### Assignment
Of the lines below, write out exactly those from the line with "(opQ G y) := by" through the line with "def prolateVarpi (v", both included, and skip the rest.

### Collected data
/-- The reconstruction is jointly measurable. [folklore] -/
@[fun_prop]
theorem measurable_pairRecon : Measurable fun p : PairSkeleton m × WienerPair => pairRecon m p.1 p.2 := by
  unfold pairRecon plInterp
  refine (measurable_pi_iff.2 fun u => ?_).prodMk (measurable_pi_iff.2 fun u => ?_)
  · have h1 : Measurable fun p : PairSkeleton m × WienerPair => p.2.1 u :=
      (measurable_pi_apply u).comp (measurable_fst.comp measurable_snd)
    have h2 : ∀ i : Fin (2 ^ m), Measurable fun p : PairSkeleton m × WienerPair => p.1.1 i :=
      fun i => (measurable_pi_apply i).comp (measurable_fst.comp measurable_fst)
    fun_prop
  · have h1 : Measurable fun p : PairSkeleton m × WienerPair => p.2.2 u :=
      (measurable_pi_apply u).comp (measurable_snd.comp measurable_snd)
    have h2 : ∀ i : Fin (2 ^ m), Measurable fun p : PairSkeleton m × WienerPair => p.1.2 i :=
      fun i => (measurable_pi_apply i).comp (measurable_snd.comp measurable_fst)
    fun_prop

/-- For each remainder, the reconstruction is a continuous (affine) function of the skeleton,
coordinatewise. [folklore] -/
theorem continuous_pairRecon_apply_fst (r : WienerPair) (u : ℝ≥0) :
    Continuous fun x : PairSkeleton m => (pairRecon m x r).1 u := by
  unfold pairRecon plInterp
  fun_prop

/-- Second coordinate of the reconstruction: continuous in the skeleton. [folklore] -/
theorem continuous_pairRecon_apply_snd (r : WienerPair) (u : ℝ≥0) :
    Continuous fun x : PairSkeleton m => (pairRecon m x r).2 u := by
  unfold pairRecon plInterp
  fun_prop

/-- **Skeleton and remainders of the Brownian pair are independent.** [folklore] -/
theorem indepFun_pairSkel_pairRem : IndepFun (pairSkel m) (pairRem m) wienerPair := by
  haveI := isProbabilityMeasure_preWienerMeasure'
  have h1 := isPreBrownianReal_brownian.indepFun_dyadicIncr_bridgeRem m
  rw [pairSkel_eq_prodMap, pairRem_eq_prodMap, wienerPair]
  exact indepFun_prodMap h1 h1 (measurable_dyadicIncr_brownian m) (measurable_bridgeRem_brownian m)
    (measurable_dyadicIncr_brownian m) (measurable_bridgeRem_brownian m)

/-- The law of the single-path skeleton is the product of the Gaussian laws of the increments,
and is absolutely continuous with respect to Lebesgue measure. [folklore] -/
theorem map_dyadicIncr_brownian_absolutelyContinuous :
    preWienerMeasure.map (fun (ω₁ : ℝ≥0 → ℝ) => dyadicIncr m fun u => brownian u ω₁) ≪ volume := by
  haveI := isProbabilityMeasure_preWienerMeasure'
  have hB := isPreBrownianReal_brownian
  -- independence of the increments over the monotone family of nodes
  have hind : iIndepFun (fun (i : Fin (2 ^ m)) (ω₁ : ℝ≥0 → ℝ) =>
      brownian (dyad m (i + 1)) ω₁ - brownian (dyad m i) ω₁) preWienerMeasure := by
    have h := hB.hasIndepIncrements (2 ^ m) (fun j : Fin (2 ^ m + 1) => dyad m j)
      (fun j k hjk => dyad_mono m (by exact_mod_cast hjk))
    convert h using 3
    simp
  have hmeas : ∀ i : Fin (2 ^ m), AEMeasurable (fun (ω₁ : ℝ≥0 → ℝ) =>
      brownian (dyad m (i + 1)) ω₁ - brownian (dyad m i) ω₁) preWienerMeasure :=
    fun i => ((measurable_brownian _).sub (measurable_brownian _)).aemeasurable
  have hpi := hind.map_fun_eq_pi_map hmeas
  change preWienerMeasure.map (fun (ω₁ : ℝ≥0 → ℝ) (i : Fin (2 ^ m)) =>
      brownian (dyad m (i + 1)) ω₁ - brownian (dyad m i) ω₁) ≪ volume
  rw [hpi, volume_pi]
  refine absolutelyContinuous_pi_fin fun i => ?_
  have hlaw := (hB.hasLaw_sub (dyad m (i + 1)) (dyad m i)).map_eq
  have hfun : (brownian (dyad m (i + 1)) - brownian (dyad m i)) =
      fun (ω₁ : ℝ≥0 → ℝ) => brownian (dyad m (i + 1)) ω₁ - brownian (dyad m i) ω₁ := rfl
  rw [hfun] at hlaw
  rw [hlaw]
  refine gaussianReal_absolutelyContinuous 0 ?_
  have hne : (dyad m (i + 1) : ℝ) ≠ dyad m i := by
    intro h
    have := coe_dyad_succ_sub m i
    rw [h, sub_self] at this
    exact absurd this (by positivity)
  exact fun h0 => hne (by simpa using nndist_eq_zero.1 h0)
import Literature.NumberTheory.ConnesConsani2021.SpectralCertificate
import Literature.NumberTheory.ConnesConsani2021.ProlateEigenvaluePolynomialDecay
import Literature.NumberTheory.ConnesConsani2021.EpsSlopeEnclosure
import HarnessLib

/-!
# The kernel `ϖ` of `𝐊_I` for THE prolate family, and the (E-a) enclosure as ONE real inequality

RH-FREE corpus literature (label, line 1): bookkeeping for Connes–Consani's archimedean kernel
`ϖ(x) = (Qε)(exp|x|)/(2ε′(1₊))` (§6.3 p. 24); nothing in this file mentions `ζ`, the critical strip or
RH, and nothing here bears on the truth of RH.  bears_on (cell rh-crit, corpus C1): apex input (C) —
route «ConnesConsaniSemilocal» item K3 `WindowSpectralBound` (stmt 19306), whose ONLY remaining
literature input is the (E-a) conjunct of `CC2021_section6_enclosures` (`SpectralCertificate.lean`).

STATUS OF THE CERTIFICATE HALF (cell rulings, 2026-08-26): director-rh 07:13:15Z — the in-kernel
(E-a) certificate (engine + `decide`, design `cc/engine/cert/ea_design_j251673.json`) is NOT STAFFED
this wave; cc-lead R93 (3) — this file is the 0-kit ANALYTIC FRAME ONLY (Tier 1): it proves no
enclosure and changes no certificate; the kernel certificate (Tier 2) is DEFERRED to a later wave.

## What is here (theorems + one definition; no named fact, no numerics)

* `prolateVarpi` — CC's printed kernel `ϖ` ITSELF, for THE even prolate family `prolateFun`
  (§6.3 p. 24: `ϖ(x) := (Qε)(exp|x|)/(2ε′(1₊))`), written as the G-free real function
  `v ↦ (Σ' n, τ(n)T_n(e^{|v|})) / (2 Σ' n, t(n))` — numerator = the series (97)/(98) of Prop. 5.3
  (`sonineQTerm`, seat t6; `CC2021_prop_5_3_holds`), denominator = Lemma 5.4's slope
  `ε′(1₊) = Σ t(n)` (`epsSlopeTerm`; `CC2021_lemma_5_4_holds`).
* `IsArchDensity.opQ_eq_opQ_epsDensity`, `opQ_epsDensity_eq_mulOpQ`,
  `hasSum_sonineQTerm_opQ_of_isArchDensity` — for ANY `C²` archimedean density `G` (route predicate
  `IsArchDensity`: `G = ε∘exp` on `[0,∞)`) and `y > 0`, `(QG)(y) = Σ' τ(n)T_n(e^y)`;
* **`varpi_eq_prolateVarpi`** — `ϖ_G(v) = prolateVarpi v` for EVERY `v` (at `v = 0` both vanish:
  Rem. 5.6 `CC2021_rem_5_6_holds` and `sonineQTerm … 1 = 0`): the kernel `ϖ_G = varpi G` of the
  certificate statement `SpectralCert.AnalyticInputValid G` does not depend on the branch `G`;
* **`analyticInputValid_iff`, `forall_analyticInputValid_iff_L1`, `section6_enclosures_iff_L1`** —
  (E-a), and (with t15's kernel theorem `SlopeCert.epsSlope_enclosure_holds` for (E-b)) the WHOLE
  named fact `CC2021_section6_enclosures`, are EQUIVALENT to the single real inequality
  `∫_{[−log 2, log 2]} |τ_c(v) − prolateVarpi v| dv ≤ 1/400` about Slepian's `λ = 1` prolate family
  and the certificate kernel `τ_c` (`SpectralCert.frameKernel`, data `SpectralCert.CertAF`) — no
  `∀ G` left.  This is the statement a future Tier-2 certificate has to decide.

Sources: A. Connes, C. Consani, *Weil positivity and trace formula, the archimedean place*, Selecta
Math. (N.S.) 27 (2021) 77 = arXiv:2006.13771 [bib `ConnesConsani2021`]: §5 Prop. 5.3 eqs. (97)–(99)
p. 32, Lemma 5.4 pp. 32–33, Rem. 5.6 p. 34, Prop. 5.5 (ii) pp. 20–21 (arXiv numbering), §6.3–6.4
p. 24 (definition of `ϖ`, Fact 6.1, Lemma 6.3).

WHAT THIS FILE IS NOT: an enclosure of `ϖ`, a discharge of (E-a), or anything about RH.
-/

noncomputable section

open Real Set MeasureTheory Filter Topology
open scoped InnerProductSpace

namespace Literature.NumberTheory.ConnesConsani2021

open Literature.NumberTheory.LFunctions

/-! ## `Q` is local; `(QG)(y)` for an archimedean density -/

/-- `(Qh)(y) = −h″(y) + h(y)/4` depends only on the germ of `h` at `y`. [cite: ConnesConsani2021, Lemma 3.3 eq. (55) §3 p. 18] -/
theorem opQ_congr_of_eventuallyEq {h₁ h₂ : ℝ → ℂ} {y : ℝ} (h : h₁ =ᶠ[𝓝 y] h₂) :
    opQ h₁ y = opQ h₂ y := by
  have hd : deriv h₁ =ᶠ[𝓝 y] deriv h₂ := h.deriv
  rw [opQ_apply, opQ_apply, hd.deriv_eq, h.eq_of_nhds]

/-- RH-FREE. An archimedean density agrees with `ε ∘ exp` near every `y > 0`.
[cite: ConnesConsani2021, §5 eq. (Eprime) p. 20 (arXiv chunk p0020:L107–110)] -/
theorem IsArchDensity.eventuallyEq_epsDensity {G : ℝ → ℂ} (hGa : IsArchDensity G) {ψ : ℕ → ℝ → ℝ}
    (hψ : ∀ n, IsProlateFunction 1 (2 * n) (ψ n)) {y : ℝ} (hy : 0 < y) :
    G =ᶠ[𝓝 y] epsDensity ψ := by
  filter_upwards [Ioi_mem_nhds hy] with x hx using hGa ψ hψ x (le_of_lt hx)

/-- RH-FREE. For `y > 0`, `(QG)(y) = (Q(ε∘exp))(y)` for every archimedean density `G`.
[cite: ConnesConsani2021, §5 Prop. 5.3 p. 32; Prop. 5.5 (ii) pp. 20–21] -/
theorem IsArchDensity.opQ_eq_opQ_epsDensity {G : ℝ → ℂ} (hGa : IsArchDensity G) {ψ : ℕ → ℝ → ℝ}
    (hψ : ∀ n, IsProlateFunction 1 (2 * n) (ψ n)) {y : ℝ} (hy : 0 < y) :
    opQ G y = opQ (epsDensity ψ) y :=
  opQ_congr_of_eventuallyEq (hGa.eventuallyEq_epsDensity hψ hy)

/-- RH-FREE. **Additive ↔ multiplicative `Q` for CC's `ε`**: for `y > 0`,
`(Q(ε∘exp))(y) = (Qε)(e^y)` (`ε = ccEpsilon ψ` is `C²` on `(1,∞)` by Prop. 5.3 (i), a tree theorem).
[cite: ConnesConsani2021, Prop. 5.3 §5 p. 32 (arXiv item Prop. 30); Thm. 3.6 proof §3 p. 19] -/
theorem opQ_epsDensity_eq_mulOpQ {ψ : ℕ → ℝ → ℝ} (hψ : ∀ n, IsProlateFunction 1 (2 * n) (ψ n))
    {y : ℝ} (hy : 0 < y) :
    opQ (epsDensity ψ) y = mulOpQ (ccEpsilon ψ) (Real.exp y) := by
  have hcd : ContDiffOn ℝ 2 (ccEpsilon ψ) (Ioi 1) := (CC2021_prop_5_3_holds ψ hψ).1
  have hρ : 1 < Real.exp y := Real.one_lt_exp_iff.mpr hy
  have hfun : (fun t ↦ ccEpsilon ψ (Real.exp t)) = epsDensity ψ := by
    funext t
    simp [ccEpsilon, Real.log_exp]
  rw [← hfun]
  refine opQ_comp_exp ?_ ?_
  · filter_upwards [Ioi_mem_nhds hρ] with r hr
    exact (hcd.differentiableOn (by norm_num) r hr).differentiableAt (Ioi_mem_nhds hr)
  · obtain ⟨-, -, hC1⟩ := (contDiffOn_succ_iff_deriv_of_isOpen (n := 1) isOpen_Ioi).1 hcd
    have hd : DifferentiableAt ℝ (deriv (ccEpsilon ψ)) (Real.exp y) :=
      (hC1.differentiableOn one_ne_zero _ hρ).differentiableAt (Ioi_mem_nhds hρ)
    exact differentiableAt_id.smul hd

/-- RH-FREE. **`(QG)(y) = Σ' τ(n)T_n(e^y)` for every archimedean density and `y > 0`** — Prop. 5.3
(ii) (`CC2021_prop_5_3_holds`) transported to the additive variable and to an arbitrary `C²` branch
`G` (only `IsArchDensity G` is used), for THE family `prolateFun` (`λ(n) = prolateEigen n`).
[cite: ConnesConsani2021, Prop. 5.3 eqs. (97)–(98) §5 p. 32 (arXiv item Prop. 30, chunk p0020:L59–L67)] -/
theorem hasSum_sonineQTerm_opQ_of_isArchDensity {G : ℝ → ℂ} (hGa : IsArchDensity G) {y : ℝ}
    (hy : 0 < y) :
    HasSum (fun n : ℕ ↦ ((sonineQTerm (prolateFun n) (prolateEigen n) (Real.exp y) : ℝ) : ℂ))
      (opQ G y) := by
  have hψ := isProlateFunction_prolateFun
  have hρ : 1 < Real.exp y := Real.one_lt_exp_iff.mpr hy
  rw [hGa.opQ_eq_opQ_epsDensity hψ hy, opQ_epsDensity_eq_mulOpQ hψ hy]
  have e : ∀ n, prolateLambda (prolateFun n) = prolateEigen n := fun n ↦ rfl
  have h := (CC2021_prop_5_3_holds prolateFun hψ).2 (Real.exp y) hρ
  simp only [e] at h
  exact h

/-- RH-FREE. The term `τ(n)T_n(1)` vanishes: `sonineQTerm (prolateFun n) (λ(n)) 1 = 0` (the integral
over `[1,1]` is empty and the two boundary terms cancel by (74) at `x = 1`).
[cite: ConnesConsani2021, Prop. 5.3 eq. (98) §5 p. 32; Rem. 5.6 p. 34] -/
theorem sonineQTerm_prolateFun_one (n : ℕ) : sonineQTerm (prolateFun n) (prolateEigen n) 1 = 0 := by
  have hf := isProlateFunction_prolateFun n
  have hc : ContinuousOn (prolateFun n) (Icc (-1) 1) := hf.contDiffOn.continuousOn
  have hd : DifferentiableWithinAt ℝ (prolateFun n) (Icc (-1) 1) 1 :=
    hf.contDiffOn.differentiableOn (by norm_num) 1 (right_mem_Icc.2 (by norm_num))
  exact sonineQTerm_one_eq_zero hc hd fun x hx ↦ cosTransform_prolateFun_eq hx n

/-! ## CC's kernel `ϖ` for THE prolate family -/

/-- RH-FREE. **CC's kernel `ϖ(x) := (Qε)(exp|x|)/(2ε′(1₊))` for THE even prolate family** (§6.3 p. 24;
the Schwartz kernel `k(x,y) = ϖ(x−y)` of `𝐊_I`, Prop. 5.5 (ii)), as an explicit real function of the
prolate data: numerator the series (97)/(98) `Σ' τ(n)T_n(e^{|v|})` (`sonineQTerm`), denominator
`2ε′(1₊) = 2Σ' t(n)` (`epsSlopeTerm`, Lemma 5.4).  Even; equals `varpi G` for every archimedean
density `G` (`varpi_eq_prolateVarpi`).  Printed shape: kink at `0` with `ϖ(0) = 0`, `ϖ′(0⁺) ≈ 30.8`
(NUMERICAL IN PRINT, Fig. 6 p. 24 — not asserted).
[cite: ConnesConsani2021, §6.3 p. 24 (definition of `ϖ`); Prop. 5.3 eqs. (97)–(98) p. 32; Lemma 5.4 pp. 32–33] -/
def prolateVarpi (v : ℝ) : ℝ :=
  (∑' n : ℕ, sonineQTerm (prolateFun n) (prolateEigen n) (Real.exp |v|)) /
    (2 * ∑' n : ℕ, epsSlopeTerm (prolateFun n))

/-- `prolateVarpi` unfolded. [cite: ConnesConsani2021, §6.3 p. 24] -/
theorem prolateVarpi_apply (v : ℝ) :
    prolateVarpi v = (∑' n : ℕ, sonineQTerm (prolateFun n) (prolateEigen n) (Real.exp |v|)) /
      (2 * ∑' n : ℕ, epsSlopeTerm (prolateFun n)) := rfl

/-- `ϖ` is even. [cite: ConnesConsani2021, §6.3 p. 24] -/
theorem prolateVarpi_neg (v : ℝ) : prolateVarpi (-v) = prolateVarpi v := by
  simp [prolateVarpi, abs_neg]

/-- `ϖ(0) = 0` (every term `τ(n)T_n(1)` vanishes). [cite: ConnesConsani2021, Rem. 5.6 §5 p. 34] -/
theorem prolateVarpi_zero : prolateVarpi 0 = 0 := by
  simp [prolateVarpi, sonineQTerm_prolateFun_one]

/-- The slope `ε′(1₊) = Σ t(n)` is positive (indeed `≥ 22.9`, t15's kernel theorem).
[cite: ConnesConsani2021, Lemma 5.4 §5 p. 33 ("`ε′(1₊) ≃ 22.9965`")] -/
theorem tsum_epsSlopeTerm_prolateFun_pos : 0 < ∑' n : ℕ, epsSlopeTerm (prolateFun n) := by
  have h := SlopeCert.tsum_epsSlopeTerm_prolateFun_mem.1
  linarith

/-- RH-FREE. **`ϖ_G = ϖ` for every archimedean density**: for `G ∈ C²(ℝ)` with `G = ε∘exp` on
`[0,∞)`, the kernel `varpi G v = (QG)(|v|)/(2G′(0))` of `𝐊_I` equals `prolateVarpi v` for EVERY `v`
(`v ≠ 0`: Prop. 5.3 + locality of `Q` + Lemma 5.4 `G′(0) = Σ t(n)`; `v = 0`: Rem. 5.6, both sides `0`).
[cite: ConnesConsani2021, §6.3 p. 24; Prop. 5.3 p. 32; Lemma 5.4 pp. 32–33; Rem. 5.6 p. 34] -/
theorem varpi_eq_prolateVarpi {G : ℝ → ℂ} (hG : ContDiff ℝ 2 G) (hGa : IsArchDensity G) (v : ℝ) :
    varpi G v = ((prolateVarpi v : ℝ) : ℂ) := by
  rcases eq_or_ne v 0 with rfl | hv
  · rw [varpi_zero_of_rem_5_6 CC2021_rem_5_6_holds hG hGa, prolateVarpi_zero, Complex.ofReal_zero]
  · rw [varpi_apply, deriv_eq_tsum_epsSlopeTerm_of_lemma_5_4 CC2021_lemma_5_4_holds hG hGa
      isProlateFunction_prolateFun,
      ← (hasSum_sonineQTerm_opQ_of_isArchDensity hGa (abs_pos.mpr hv)).tsum_eq, prolateVarpi_apply,
      ← Complex.ofReal_tsum]
    push_cast
    ring

/-- RH-FREE. `ϖ` is continuous (it is the continuous kernel `varpi G` of any `C²` archimedean density,
and such densities exist: `exists_contDiff_isArchDensity_summable_free`).
[cite: ConnesConsani2021, §6.3 p. 24 (Fig. 6: "a small amount of smoothness")] -/
theorem continuous_prolateVarpi : Continuous prolateVarpi := by
  obtain ⟨G, hG, hGa, -⟩ := exists_contDiff_isArchDensity_summable_free
  have hc : Continuous (varpi G) := continuous_varpi hG
  have he : prolateVarpi = fun v ↦ (varpi G v).re := by
    funext v
    rw [varpi_eq_prolateVarpi hG hGa v, Complex.ofReal_re]
  rw [he]
  exact Complex.continuous_re.comp hc

/-! ## (E-a) as ONE real inequality -/

/-- RH-FREE. **The analytic input of the Route A-F certificate, G-free**: for every `C²` archimedean
density `G`, `SpectralCert.AnalyticInputValid G` holds iff
`∫_{[−log 2, log 2]} |τ_c(v) − ϖ(v)| dv ≤ ε₁ = 1/400` with `ϖ = prolateVarpi` (the printed Fact 6.1-type
`L¹` estimate for the certificate's own kernel `τ_c = frameKernel … CertAF.c`).
[cite: ConnesConsani2021, §6.4 Fact 6.1 + Lemma 6.3 p. 24; §6.3 p. 24 (definition of `ϖ`)] -/
theorem analyticInputValid_iff {G : ℝ → ℂ} (hG : ContDiff ℝ 2 G) (hGa : IsArchDensity G) :
    SpectralCert.AnalyticInputValid G ↔
      ∫ v in Icc (-Real.log 2) (Real.log 2),
          ‖SpectralCert.frameKernel (-(Real.log 2 / 2)) (Real.log 2 / 2) SpectralCert.CertAF.N
              (fun n ↦ (SpectralCert.CertAF.c n : ℝ)) v - ((prolateVarpi v : ℝ) : ℂ)‖
        ≤ ((SpectralCert.CertAF.ε₁ : ℚ) : ℝ) := by
  have he : varpi G = fun v ↦ ((prolateVarpi v : ℝ) : ℂ) := funext (varpi_eq_prolateVarpi hG hGa)
  unfold SpectralCert.AnalyticInputValid
  rw [he]

/-- RH-FREE. **(E-a) for ALL branches ⟺ the one real inequality** (archimedean densities exist:
`exists_contDiff_isArchDensity_summable_free`). [cite: ConnesConsani2021, §6.4 Fact 6.1 + Lemma 6.3 p. 24] -/
theorem forall_analyticInputValid_iff_L1 :
    (∀ G : ℝ → ℂ, ContDiff ℝ 2 G → IsArchDensity G → SpectralCert.AnalyticInputValid G) ↔
      ∫ v in Icc (-Real.log 2) (Real.log 2),
          ‖SpectralCert.frameKernel (-(Real.log 2 / 2)) (Real.log 2 / 2) SpectralCert.CertAF.N
              (fun n ↦ (SpectralCert.CertAF.c n : ℝ)) v - ((prolateVarpi v : ℝ) : ℂ)‖
        ≤ ((SpectralCert.CertAF.ε₁ : ℚ) : ℝ) := by
  constructor
  · intro h
    obtain ⟨G, hG, hGa, -⟩ := exists_contDiff_isArchDensity_summable_free
    exact (analyticInputValid_iff hG hGa).1 (h G hG hGa)
  · intro h G hG hGa
    exact (analyticInputValid_iff hG hGa).2 h

/-- RH-FREE. **K3's whole literature input as ONE real inequality**: the named numerical fact
`CC2021_section6_enclosures` ((E-a) ∧ (E-b)) is EQUIVALENT to
`∫_{[−log 2, log 2]} |τ_c − ϖ| ≤ 1/400`, the (E-b) conjunct being the kernel theorem
`SlopeCert.epsSlope_enclosure_holds` (seat t15, cc/engine certificate decided by `decide`).  The
certificate deciding this inequality (Tier 2) is deferred (cell rulings quoted in the module
docstring); this theorem only isolates it.
[cite: ConnesConsani2021, §6.4 Fact 6.1 + Lemma 6.3 p. 24; Lemma 5.4 p. 33] -/
theorem section6_enclosures_iff_L1 :
    CC2021_section6_enclosures ↔
      ∫ v in Icc (-Real.log 2) (Real.log 2),
          ‖SpectralCert.frameKernel (-(Real.log 2 / 2)) (Real.log 2 / 2) SpectralCert.CertAF.N
              (fun n ↦ (SpectralCert.CertAF.c n : ℝ)) v - ((prolateVarpi v : ℝ) : ℂ)‖
        ≤ ((SpectralCert.CertAF.ε₁ : ℚ) : ℝ) := by
  rw [CC2021_section6_enclosures, forall_analyticInputValid_iff_L1]
  exact ⟨fun h ↦ h.1, fun h ↦ ⟨h, SlopeCert.epsSlope_enclosure_holds⟩⟩

/-- RH-FREE. **Corollary for the route's K3 export**: the one real inequality implies the K3 shape
`WindowSpectralBound` over `IsArchDensity` (via `windowSpectralBound_of_section6Enclosures`).
[cite: ConnesConsani2021, §6.7 Lemma 6.10 / Thm. 6.11 p. 28] -/
theorem windowSpectralBound_of_L1_prolateVarpi
    (h : ∫ v in Icc (-Real.log 2) (Real.log 2),
          ‖SpectralCert.frameKernel (-(Real.log 2 / 2)) (Real.log 2 / 2) SpectralCert.CertAF.N
              (fun n ↦ (SpectralCert.CertAF.c n : ℝ)) v - ((prolateVarpi v : ℝ) : ℂ)‖
        ≤ ((SpectralCert.CertAF.ε₁ : ℚ) : ℝ))
    (G : ℝ → ℂ) (hG : ContDiff ℝ 2 G) (hd : IsArchDensity G) :
    ∃ a₀ : ℝ, 0 ≤ a₀ ∧ a₀ ≤ 0.0635 ∧
      ∀ ξ : Lp ℂ 2 (volume.restrict (Icc (-(Real.log 2 / 2)) (Real.log 2 / 2))),
        0 ≤ RCLike.re ⟪ξ, ξ - windowOp (-(Real.log 2 / 2)) (Real.log 2 / 2) (integrableOn_varpi hG _ _) ξ⟫_ℂ
          + a₀ * ‖⟪constVector (-(Real.log 2 / 2)) (Real.log 2 / 2), ξ⟫_ℂ‖ ^ 2 :=
  windowSpectralBound_of_section6Enclosures (section6_enclosures_iff_L1.2 h) G hG hd

end Literature.NumberTheory.ConnesConsani2021

end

### Exercise output
      (opQ G y) := by
  have hψ := isProlateFunction_prolateFun
  have hρ : 1 < Real.exp y := Real.one_lt_exp_iff.mpr hy
  rw [hGa.opQ_eq_opQ_epsDensity hψ hy, opQ_epsDensity_eq_mulOpQ hψ hy]
  have e : ∀ n, prolateLambda (prolateFun n) = prolateEigen n := fun n ↦ rfl
  have h := (CC2021_prop_5_3_holds prolateFun hψ).2 (Real.exp y) hρ
  simp only [e] at h
  exact h

/-- RH-FREE. The term `τ(n)T_n(1)` vanishes: `sonineQTerm (prolateFun n) (λ(n)) 1 = 0` (the integral
over `[1,1]` is empty and the two boundary terms cancel by (74) at `x = 1`).
[cite: ConnesConsani2021, Prop. 5.3 eq. (98) §5 p. 32; Rem. 5.6 p. 34] -/
theorem sonineQTerm_prolateFun_one (n : ℕ) : sonineQTerm (prolateFun n) (prolateEigen n) 1 = 0 := by
  have hf := isProlateFunction_prolateFun n
  have hc : ContinuousOn (prolateFun n) (Icc (-1) 1) := hf.contDiffOn.continuousOn
  have hd : DifferentiableWithinAt ℝ (prolateFun n) (Icc (-1) 1) 1 :=
    hf.contDiffOn.differentiableOn (by norm_num) 1 (right_mem_Icc.2 (by norm_num))
  exact sonineQTerm_one_eq_zero hc hd fun x hx ↦ cosTransform_prolateFun_eq hx n

/-! ## CC's kernel `ϖ` for THE prolate family -/

/-- RH-FREE. **CC's kernel `ϖ(x) := (Qε)(exp|x|)/(2ε′(1₊))` for THE even prolate family** (§6.3 p. 24;
the Schwartz kernel `k(x,y) = ϖ(x−y)` of `𝐊_I`, Prop. 5.5 (ii)), as an explicit real function of the
prolate data: numerator the series (97)/(98) `Σ' τ(n)T_n(e^{|v|})` (`sonineQTerm`), denominator
`2ε′(1₊) = 2Σ' t(n)` (`epsSlopeTerm`, Lemma 5.4).  Even; equals `varpi G` for every archimedean
density `G` (`varpi_eq_prolateVarpi`).  Printed shape: kink at `0` with `ϖ(0) = 0`, `ϖ′(0⁺) ≈ 30.8`
(NUMERICAL IN PRINT, Fig. 6 p. 24 — not asserted).
[cite: ConnesConsani2021, §6.3 p. 24 (definition of `ϖ`); Prop. 5.3 eqs. (97)–(98) p. 32; Lemma 5.4 pp. 32–33] -/
def prolateVarpi (v : ℝ) : ℝ :=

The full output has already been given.